4. Le département du Nord indique que, par délibération DSPAPH/2007/384 du 2 avril 2007, il a adopté une procédure de gestion et les critères de remise gracieuse d’une créance d’aide sociale aux personnes âgées et aux personnes handicapées, applicable notamment à l’allocation personnalisée d’autonomie. Il en ressort que, si la moyenne économique journalière, calculée comme dans le cadre du dispositif « allocation mensuelle d’aide sociale à l’enfance » et correspondant au montant disponible journellement après déduction des charges du revenu mensuel, est inférieure à 6 euros, la remise d’un indu réclamé est systématiquement accordée ; si la moyenne économique journalière est supérieure au seuil de 6 euros, la demande de remise gracieuse est soumise pour approbation à l’assemblée délibérante s’il est envisagé une remise totale ou partielle de la créance indue. La légalité de cette délibération est douteuse en tant qu’elle exclut, dans une large partie des cas, un examen individuel des situations en débat ;

5. Il résulte de l’instruction et il n’est d’ailleurs pas contesté que le département s’est lui-même mépris dans la gestion du dossier de Mme X… en lui versant l’allocation personnalisée d’autonomie, alors que celle-ci n’y avait pas droit, en confondant deux relevés d’identité bancaire ; les versements indus ont perduré pendant 30 mois. Par ailleurs, Mme X… indique avoir de faibles ressources, ses revenus mensuels en 2010 s’élevant à 910,24 euros pour des charges mensuelles de 627,50 euros. Au vu des justificatifs produits, le différentiel ne s’est pas substantiellement modifié depuis, si ce n’est qu’elle doit en outre assumer une partie des frais liés à l’auxiliaire de vie aux services de laquelle elle recours avec l’aide de l’allocation personnalisée d’autonomie, à hauteur de 41,19 euros. Au vu de l’ensemble de ces circonstances, et compte tenu de ce que la délibération du 2 avril 2007 du conseil général du Nord est en contradiction avec le principe d’examen individuel des situations précédemment mentionné, il y a lieu de ramener le montant de l’indu à rembourser au département à la somme de 500 euros,

Décide

Art. 1er Le montant de la créance d’allocation personnalisée d’autonomie réclamée par le département du Nord à Mme X… est ramené à 500 euros.

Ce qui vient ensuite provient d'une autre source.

import Literature.GroupTheory.SpecificGroups.FiniteUnitaryThreeNilpotentOrbits   -- ★ p846602 (this lineage): `eq_of_truncCayley_eq`; ⊇ ★ p845492, ★ `UnitaryThreeRegularUnipotentClass`, ★ `…UnipotentConjugacy`, ★ `UnitaryFormAdjointCayley`
import HarnessLib

/-!
# Jordan rank classifies the unipotent classes of `O₃(K)` (`char K ≠ 2`): NO rank-`1` unipotents, ONE regular class; nilpotent `Ad`-orbits in `so₃(K)` likewise
# (the finite layer of the S3-tree at a TAME-RAMIFIED place: residue group ORTHOGONAL, `σ̄ = id`)

Topic `Literature/GroupTheory/SpecificGroups`; namespace `Literature.GroupTheory.SpecificGroups`.  THEOREMS ONLY (no definition, no named fact, no instance, no notation,
no `sorry`).  Cell `pub/hodgecm-mathlib` (crux H413 = `stmt-HodgeConjecture-24833`), «S3-ram» seeding wave (LEAD T11-41∕T11-45 (2); owner p06 (g15); seat F0P3-p03 (g14)):
at a tame-ramified non-split place `w ∣ v` of the CM field the residue field extension is TRIVIAL (`𝓀_w = 𝓀_v = 𝔽_q`, `σ̄_w = id`, census 314ef3bd §3 (E4)), so the
residual form of a self-dual vertex is a non-degenerate SYMMETRIC form and the finite layer of the (U)∕(V) organs (★ p845492 `FiniteUnitaryThreeUnipotentJordanClasses`,
★ p846602 `FiniteUnitaryThreeNilpotentOrbits`, inert: `σ̄ = Frob_q` on `𝔽_{q²}`) becomes ORTHOGONAL: the tree's `unitaryGroupOfForm (RingHom.id K) J` IS the orthogonal
group `O(J) = {g : gᵀ J g = J}`.  THE FACTS (valid over ANY field `K` with `2 ≠ 0` — no finiteness, no Lang): in `O(J₀)`, `J₀ = antidiag(1,1,1)` (and hence in `O(c·J₀)`,
the self-dual ramified frames of ★ p846344 `exists_glInt_placeForm_eq_smul_formCongr_antidiagonal_of_neg`), (i) a unipotent `u` with `(u − 1)² = 0` is TRIVIAL — the tree's
normal form ★ `exists_conj_coe_eq_cornerUnipotent_of_sq_eq_zero` gives `u ~ n(t)` with `σ t + t = 0`, i.e. `2t = 0` for `σ = id`; so `rank(u − 1) ∈ {0, 2}` («the Jordan
type `(2,1)` does not occur in `O₃`: even parts have even multiplicity»); (ii) the REGULAR unipotents form ONE `O(J₀)`-class — ★ `exists_conj_eq_of_regular_unipotent` (Rogawski
Prop. 3.9.1, stated in the tree for any involution `σ`, here `σ = id`; `SO₃ ≅ PGL₂` has one regular unipotent class); (iii) the same for nilpotent `N ∈ so(J₀) = {N : J₀⁻¹NᵀJ₀ = −N}`
by the truncated Cayley map `W(N) = 1 − 2N + 2N²` of ★ p846602 (generic in `σ`, re-run here): no rank-`1` skew nilpotents, one regular orbit.
HONEST LABEL: HC_CM is proved only modulo the printed citations (the 2 remaining named inputs hLiu418, h413) until rung 0 closes; this file is elementary linear algebra and asserts
nothing about the `p`-adic groups; it is certificate-independent capital for the ramified column (B-p14 (g37)'s RIGID-ram certificate, p08 (g18)'s (r1) twin may import it).

THE PRINT. [Rogawski1990, §3.9 p. 32, Prop. 3.9.1] (regular unipotent class of `U(3)`, any `E∕F` incl. `E = F ⊕ F`… here read for the split form with trivial involution);
[Wilson2009, §3.7.1–§3.7.2 pp. 69–72] (`Ω₃(q) ≅ PSL₂(q)`, `SO₃(q) ≅ PGL₂(q)`; unipotent elements of orthogonal groups in odd characteristic); [Weyl1939, Ch. II §10] (Cayley).

* §0 `mem_unitaryGroupOfForm_smul_iff` — `U(σ, c·J) = U(σ, J)` for `c ≠ 0` (ramified residual forms arrive as `c̄·J₀`);
* §1 **`eq_one_of_mem_orthogonal_of_sq_sub_one_eq_zero`** (`(u − 1)² = 0 ⇒ u = 1` in `O(J₀)`), **`rank_sub_one_ne_one_of_mem_orthogonal`**;
* §2 **`exists_conj_eq_of_rank_sub_one_eq_of_orthogonal`** — MAIN: unipotent `u, u′ ∈ O(J₀)` with `rank(u − 1) = rank(u′ − 1)` are `O(J₀)`-conjugate; `eq_of_conj_invariant_of_rank_eq_of_orthogonal`;
* §3 `exists_mem_unitaryGroupOfForm_truncCayley` (any `σ`, `J`: `W(N) ∈ U(σ,J)`, unipotent, `rank(W − 1) = rank N`), **`rank_ne_one_of_skew_of_pow_three_eq_zero`**,
  **`exists_orthogonal_conj_eq_of_pow_three_eq_zero_of_rank_eq`** (nilpotent `Ad O(J₀)`-orbits in `so(J₀)` by rank).

## References
* [Rogawski1990] J. D. Rogawski, *Automorphic Representations of Unitary Groups in Three Variables*, Ann. of Math. Stud. 123 (1990): §3.9 p. 32, Proposition 3.9.1.
* [Wilson2009] R. A. Wilson, *The Finite Simple Groups*, GTM 251 (2009): §3.7.1–§3.7.2 pp. 69–72.
* [Weyl1939] H. Weyl, *The Classical Groups* (1939): Ch. II §10.
-/

set_option autoImplicit false

noncomputable section

open Matrix Literature.NumberTheory.Automorphic Literature.NumberTheory.Automorphic.UnitaryGroup Literature.NumberTheory.Automorphic.HermitianLattice
open Literature.LinearAlgebra.Matrix

namespace Literature.GroupTheory.SpecificGroups

variable {K : Type*} [Field K]

/-! ### §0 Scaling the form does not change the group -/

/-- `U(σ, c·J) = U(σ, J)` for `c ≠ 0` (any `σ`). [cite: Wilson2009, §3.7.1 p. 69] -/
theorem mem_unitaryGroupOfForm_smul_iff (σ : K →+* K) {n : Type*} [Fintype n] [DecidableEq n] (J : Matrix n n K) {c : K} (hc : c ≠ 0) (g : GL n K) :
    g ∈ unitaryGroupOfForm σ (c • J) ↔ g ∈ unitaryGroupOfForm σ J := by
  rw [mem_unitaryGroupOfForm_iff, mem_unitaryGroupOfForm_iff, Matrix.mul_smul, Matrix.smul_mul]
  exact (smul_right_injective _ hc).eq_iff

/-! ### §1 No Jordan type `(2,1)` in `O₃`: `(u − 1)² = 0 ⇒ u = 1` -/

/-- **In `O(J₀)` (`σ = id`, `2 ≠ 0`) a unipotent with `(u − 1)² = 0` is trivial**: the tree's normal form `u ~ n(t)` has `σ t + t = 0`, i.e. `2t = 0`.
[cite: Wilson2009, §3.7.2 p. 71] [cite: Rogawski1990, §3.9 p. 32] -/
theorem eq_one_of_mem_orthogonal_of_sq_sub_one_eq_zero (h2 : (2 : K) ≠ 0) {u : GL (Fin 3) K}
    (hu : u ∈ unitaryGroupOfForm (RingHom.id K) ((StdForm.antidiagonal 3).over K))
    (hsq : ((u : Matrix (Fin 3) (Fin 3) K) - 1) * ((u : Matrix (Fin 3) (Fin 3) K) - 1) = 0) : u = 1 := by
  obtain ⟨k, -, t, ht, hkt⟩ := exists_conj_coe_eq_cornerUnipotent_of_sq_eq_zero (RingHom.id K) (fun _ => rfl) hu hsq
  have ht0 : t = 0 := by
    rw [RingHom.id_apply, ← two_mul] at ht
    exact (mul_eq_zero.1 ht).resolve_left h2
  have h1 : k * u * k⁻¹ = 1 := by
    ext i j
    rw [hkt, ht0, Units.val_one]
    fin_cases i <;> fin_cases j <;> simp
  calc u = k⁻¹ * (k * u * k⁻¹) * k := by group
    _ = 1 := by rw [h1]; group

/-- **`rank(u − 1) ≠ 1` for a unipotent `u ∈ O(J₀)`** (`2 ≠ 0`): the Jordan rank of an orthogonal unipotent of degree `3` is `0` or `2`. [cite: Wilson2009, §3.7.2 p. 71] -/
theorem rank_sub_one_ne_one_of_mem_orthogonal (h2 : (2 : K) ≠ 0) {u : GL (Fin 3) K}
    (hu : u ∈ unitaryGroupOfForm (RingHom.id K) ((StdForm.antidiagonal 3).over K)) (hnil : IsNilpotent ((u : Matrix (Fin 3) (Fin 3) K) - 1)) :
    ((u : Matrix (Fin 3) (Fin 3) K) - 1).rank ≠ 1 := by
  intro h1
  obtain ⟨hne, hsq⟩ := (rank_eq_one_iff_of_isNilpotent hnil).1.1 h1
  exact hne (by rw [eq_one_of_mem_orthogonal_of_sq_sub_one_eq_zero h2 hu hsq, Units.val_one, sub_self])

/-! ### §2 Jordan rank classifies the unipotent classes of `O(J₀)` -/

/-- **MAIN: unipotent `u, u′ ∈ O(J₀)` (`σ = id`, `2 ≠ 0`, ANY field) with `rank(u − 1) = rank(u′ − 1)` are `O(J₀)`-conjugate**: rank `0` ⇒ both are `1`; rank `1` does not occur
(§1); rank `2` = regular ⇒ ★ `exists_conj_eq_of_regular_unipotent` (Rogawski Prop. 3.9.1 with the trivial involution). [cite: Rogawski1990, §3.9 p. 32, Prop. 3.9.1]
[cite: Wilson2009, §3.7.2 p. 71] -/
theorem exists_conj_eq_of_rank_sub_one_eq_of_orthogonal (h2 : (2 : K) ≠ 0) {u u' : GL (Fin 3) K}
    (hu : u ∈ unitaryGroupOfForm (RingHom.id K) ((StdForm.antidiagonal 3).over K))
    (hu' : u' ∈ unitaryGroupOfForm (RingHom.id K) ((StdForm.antidiagonal 3).over K))
    (hnil : IsNilpotent ((u : Matrix (Fin 3) (Fin 3) K) - 1)) (hnil' : IsNilpotent ((u' : Matrix (Fin 3) (Fin 3) K) - 1))
    (hrank : ((u : Matrix (Fin 3) (Fin 3) K) - 1).rank = ((u' : Matrix (Fin 3) (Fin 3) K) - 1).rank) :
    ∃ g : GL (Fin 3) K, g ∈ unitaryGroupOfForm (RingHom.id K) ((StdForm.antidiagonal 3).over K) ∧ g * u * g⁻¹ = u' := by
  by_cases hsq : ((u : Matrix (Fin 3) (Fin 3) K) - 1) * ((u : Matrix (Fin 3) (Fin 3) K) - 1) = 0
  · -- `u = 1`, and then `rank(u′ − 1) = 0` forces `u′ = 1`
    have hu1 := eq_one_of_mem_orthogonal_of_sq_sub_one_eq_zero h2 hu hsq
    have hr0 : ((u' : Matrix (Fin 3) (Fin 3) K) - 1).rank = 0 := by rw [← hrank, hu1, Units.val_one, sub_self, Matrix.rank_zero]
    have hu'1 : u' = 1 := by
      have h0 := (rank_eq_zero_iff_eq_zero _).1 hr0
      exact Units.ext (sub_eq_zero.1 h0)
    exact ⟨1, one_mem _, by rw [hu1, hu'1]; group⟩
  · -- both regular
    have h2r : ((u : Matrix (Fin 3) (Fin 3) K) - 1).rank = 2 := (rank_eq_one_iff_of_isNilpotent hnil).2.2 hsq
    have hsq' : ((u' : Matrix (Fin 3) (Fin 3) K) - 1) * ((u' : Matrix (Fin 3) (Fin 3) K) - 1) ≠ 0 :=
      (rank_eq_one_iff_of_isNilpotent hnil').2.1 (by rw [← hrank, h2r])
    exact exists_conj_eq_of_regular_unipotent (RingHom.id K) (fun _ => rfl) h2 hu hu' hnil hnil' hsq hsq'

/-- **A conjugation-invariant function on `O(J₀)` takes equal values on unipotents of equal Jordan rank** (the (U)-ram socket shape). [cite: Rogawski1990, §3.9 p. 32, Prop. 3.9.1] -/
theorem eq_of_conj_invariant_of_rank_eq_of_orthogonal (h2 : (2 : K) ≠ 0) {α : Type*} (f : GL (Fin 3) K → α)
    (hf : ∀ g ∈ unitaryGroupOfForm (RingHom.id K) ((StdForm.antidiagonal 3).over K), ∀ x ∈ unitaryGroupOfForm (RingHom.id K) ((StdForm.antidiagonal 3).over K),
      f (g * x * g⁻¹) = f x)
    {u u' : GL (Fin 3) K} (hu : u ∈ unitaryGroupOfForm (RingHom.id K) ((StdForm.antidiagonal 3).over K))
    (hu' : u' ∈ unitaryGroupOfForm (RingHom.id K) ((StdForm.antidiagonal 3).over K))
    (hnil : IsNilpotent ((u : Matrix (Fin 3) (Fin 3) K) - 1)) (hnil' : IsNilpotent ((u' : Matrix (Fin 3) (Fin 3) K) - 1))
    (hrank : ((u : Matrix (Fin 3) (Fin 3) K) - 1).rank = ((u' : Matrix (Fin 3) (Fin 3) K) - 1).rank) : f u = f u' := by
  obtain ⟨g, hg, hconj⟩ := exists_conj_eq_of_rank_sub_one_eq_of_orthogonal h2 hu hu' hnil hnil' hrank
  rw [← hconj, hf g hg u hu]

/-! ### §3 The nilpotent `Ad`-orbits in `so(J₀)` (truncated Cayley map, generic in `σ`) -/

/-- **The truncated Cayley value is unitary, unipotent, of the same rank** (any `σ`, any `J` with unit determinant, `2 ≠ 0`): for `θ_J X = −X` and `X³ = 0`,
`W(X) = 1 − 2X + 2X² ∈ U(σ, J)`, `W − 1` is nilpotent and `rank(W − 1) = rank X` (the `key` step of ★ p846602, stated on its own). [cite: Weyl1939, Ch. II §10] -/
theorem exists_mem_unitaryGroupOfForm_truncCayley (σ : K →+* K) (h2 : (2 : K) ≠ 0) {J : Matrix (Fin 3) (Fin 3) K} (hJu : IsUnit J.det)
    {X : Matrix (Fin 3) (Fin 3) K} (hX : J⁻¹ * (X.map σ)ᵀ * J = -X) (hX3 : X * X * X = 0) :
    ∃ u : GL (Fin 3) K, u ∈ unitaryGroupOfForm σ J ∧ (u : Matrix (Fin 3) (Fin 3) K) = 1 - (X + X) + (X + X) * X ∧
      IsNilpotent ((u : Matrix (Fin 3) (Fin 3) K) - 1) ∧ ((u : Matrix (Fin 3) (Fin 3) K) - 1).rank = X.rank := by
  have hθ : J⁻¹ * ((1 - (X + X) + (X + X) * X).map σ)ᵀ * J = 1 + (X + X) + X * (X + X) := by
    rw [formAdjoint_add, formAdjoint_sub, formAdjoint_one σ hJu, formAdjoint_mul σ hJu, formAdjoint_add, hX]
    noncomm_ring
  have hW : J⁻¹ * ((1 - (X + X) + (X + X) * X).map σ)ᵀ * J * (1 - (X + X) + (X + X) * X) = 1 := by
    rw [hθ]
    have e : (1 + (X + X) + X * (X + X)) * (1 - (X + X) + (X + X) * X) = 1 + 4 • (X * X * X * X) := by noncomm_ring
    rw [e, hX3, Matrix.zero_mul, smul_zero, add_zero]
  obtain ⟨u, hu, huW⟩ := exists_mem_unitaryGroupOfForm_coe_eq σ hJu hW
  have hu1 : (u : Matrix (Fin 3) (Fin 3) K) - 1 = X * ((2 : K) • (X - 1)) := by
    rw [huW, Matrix.mul_smul, two_smul]; noncomm_ring
  have hcomm : Commute X ((2 : K) • (X - 1)) := ((Commute.refl X).sub_right (Commute.one_right X)).smul_right _
  have hXnil : IsNilpotent X := ⟨3, by rw [pow_succ, pow_two, hX3]⟩
  have hPu : IsUnit ((2 : K) • (X - 1)).det := by
    rw [Matrix.det_smul, Fintype.card_fin]
    refine (IsUnit.pow _ (isUnit_iff_ne_zero.2 h2)).mul ?_
    rw [← Matrix.isUnit_iff_isUnit_det]
    have h1 : X - 1 = -(1 - X) := by abel
    rw [h1]
    exact hXnil.isUnit_one_sub.neg
  refine ⟨u, hu, huW, ?_, ?_⟩
  · rw [hu1]; exact hcomm.isNilpotent_mul_right hXnil
  · rw [hu1]; exact Matrix.rank_mul_eq_left_of_isUnit_det _ _ hPu

/-- **No rank-`1` skew nilpotents in `so(J₀)`** (`σ = id`, `2 ≠ 0`): `J₀⁻¹ Nᵀ J₀ = −N`, `N³ = 0` ⇒ `rank N ≠ 1`. [cite: Wilson2009, §3.7.2 p. 71] [cite: Weyl1939, Ch. II §10] -/
theorem rank_ne_one_of_skew_of_pow_three_eq_zero (h2 : (2 : K) ≠ 0) {N : Matrix (Fin 3) (Fin 3) K}
    (hN : ((StdForm.antidiagonal 3).over K)⁻¹ * (N.map (RingHom.id K))ᵀ * ((StdForm.antidiagonal 3).over K) = -N) (hnil : N ^ 3 = 0) : N.rank ≠ 1 := by
  have hJu : IsUnit ((StdForm.antidiagonal 3).over K).det := (Matrix.isUnit_iff_isUnit_det _).1 ((StdForm.antidiagonal 3).isUnit_over K)
  have hN3 : N * N * N = 0 := by rw [← hnil, pow_succ, pow_two]
  obtain ⟨u, hu, -, hun, hur⟩ := exists_mem_unitaryGroupOfForm_truncCayley (RingHom.id K) h2 hJu hN hN3
  rw [← hur]
  exact rank_sub_one_ne_one_of_mem_orthogonal h2 hu hun

/-- **Nilpotent `Ad O(J₀)`-orbits in `so(J₀)` are classified by the rank** (`σ = id`, `2 ≠ 0`, ANY field): `N, N′` skew (`J₀⁻¹ Nᵀ J₀ = −N`), cube-zero, of equal rank ⇒
`g N g⁻¹ = N′` for some `g ∈ O(J₀)` — the truncated Cayley transport of ★ p846602 over §2. [cite: Weyl1939, Ch. II §10] [cite: Rogawski1990, §3.9 p. 32, Prop. 3.9.1] -/
theorem exists_orthogonal_conj_eq_of_pow_three_eq_zero_of_rank_eq (h2 : (2 : K) ≠ 0) {N N' : Matrix (Fin 3) (Fin 3) K}
    (hN : ((StdForm.antidiagonal 3).over K)⁻¹ * (N.map (RingHom.id K))ᵀ * ((StdForm.antidiagonal 3).over K) = -N)
    (hN' : ((StdForm.antidiagonal 3).over K)⁻¹ * (N'.map (RingHom.id K))ᵀ * ((StdForm.antidiagonal 3).over K) = -N')
    (hnil : N ^ 3 = 0) (hnil' : N' ^ 3 = 0) (hrank : N.rank = N'.rank) :
    ∃ g : GL (Fin 3) K, g ∈ unitaryGroupOfForm (RingHom.id K) ((StdForm.antidiagonal 3).over K) ∧
      (g : Matrix (Fin 3) (Fin 3) K) * N * ((g⁻¹ : GL (Fin 3) K) : Matrix (Fin 3) (Fin 3) K) = N' := by
  have hJu : IsUnit ((StdForm.antidiagonal 3).over K).det := (Matrix.isUnit_iff_isUnit_det _).1 ((StdForm.antidiagonal 3).isUnit_over K)
  have hN3 : N * N * N = 0 := by rw [← hnil, pow_succ, pow_two]
  have hN3' : N' * N' * N' = 0 := by rw [← hnil', pow_succ, pow_two]
  obtain ⟨u, hu, huW, hun, hur⟩ := exists_mem_unitaryGroupOfForm_truncCayley (RingHom.id K) h2 hJu hN hN3
  obtain ⟨u', hu', huW', hun', hur'⟩ := exists_mem_unitaryGroupOfForm_truncCayley (RingHom.id K) h2 hJu hN' hN3'
  obtain ⟨g, hg, hconj⟩ := exists_conj_eq_of_rank_sub_one_eq_of_orthogonal h2 hu hu' hun hun' (by rw [hur, hur', hrank])
  refine ⟨g, hg, ?_⟩
  set G : Matrix (Fin 3) (Fin 3) K := (g : Matrix (Fin 3) (Fin 3) K) with hGdef
  set Gi : Matrix (Fin 3) (Fin 3) K := ((g⁻¹ : GL (Fin 3) K) : Matrix (Fin 3) (Fin 3) K) with hGidef
  have hGiG : Gi * G = 1 := by rw [hGdef, hGidef, ← Units.val_mul, inv_mul_cancel, Units.val_one]
  have hGGi : G * Gi = 1 := by rw [hGdef, hGidef, ← Units.val_mul, mul_inv_cancel, Units.val_one]
  have hM2 : G * N * Gi * (G * N * Gi) = G * (N * N) * Gi := by
    calc G * N * Gi * (G * N * Gi) = G * N * (Gi * G) * N * Gi := by simp only [Matrix.mul_assoc]
      _ = G * (N * N) * Gi := by rw [hGiG, Matrix.mul_one, Matrix.mul_assoc G N N]
  have hM3 : G * N * Gi * (G * N * Gi) * (G * N * Gi) = 0 := by
    rw [hM2]
    calc G * (N * N) * Gi * (G * N * Gi) = G * (N * N) * (Gi * G) * N * Gi := by simp only [Matrix.mul_assoc]
      _ = 0 := by rw [hGiG, Matrix.mul_one, Matrix.mul_assoc G (N * N) N, hN3, Matrix.mul_zero, Matrix.zero_mul]
  have hWconj : G * (1 - (N + N) + (N + N) * N) * Gi = 1 - (G * N * Gi + G * N * Gi) + (G * N * Gi + G * N * Gi) * (G * N * Gi) := by
    have e : (G * N * Gi + G * N * Gi) * (G * N * Gi) = G * N * Gi * (G * N * Gi) + G * N * Gi * (G * N * Gi) := by noncomm_ring
    rw [e, hM2]
    have e2 : G * (1 - (N + N) + (N + N) * N) * Gi = G * Gi - (G * N * Gi + G * N * Gi) + (G * (N * N) * Gi + G * (N * N) * Gi) := by noncomm_ring
    rw [e2, hGGi]
  have hc : (((g * u * g⁻¹ : GL (Fin 3) K)) : Matrix (Fin 3) (Fin 3) K) = (u' : Matrix (Fin 3) (Fin 3) K) := by rw [hconj]
  rw [Units.val_mul, Units.val_mul, huW, huW', ← hGdef, ← hGidef, hWconj] at hc
  exact eq_of_truncCayley_eq h2 hM3 hN3' hc

end Literature.GroupTheory.SpecificGroups

end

Art. 2.  La décision de la commission départementale d’aide sociale du Nord du 29 septembre 2015 est réformée conformément à l’article 1er.

Art. 3.  La présente décision sera notifiée à Mme X…, au président du conseil départemental du Nord. Copie en sera adressée à la ministre des solidarités et de la santé.

Délibéré par la commission centrale d’aide sociale dans la séance non publique, à l’issue de la séance publique du 18 décembre 2017 où siégeaient M. BELORGEY, président, M. MATH, assesseur, M. HUMBERT, rapporteur.

Décision lue en séance publique le 18 décembre 2017.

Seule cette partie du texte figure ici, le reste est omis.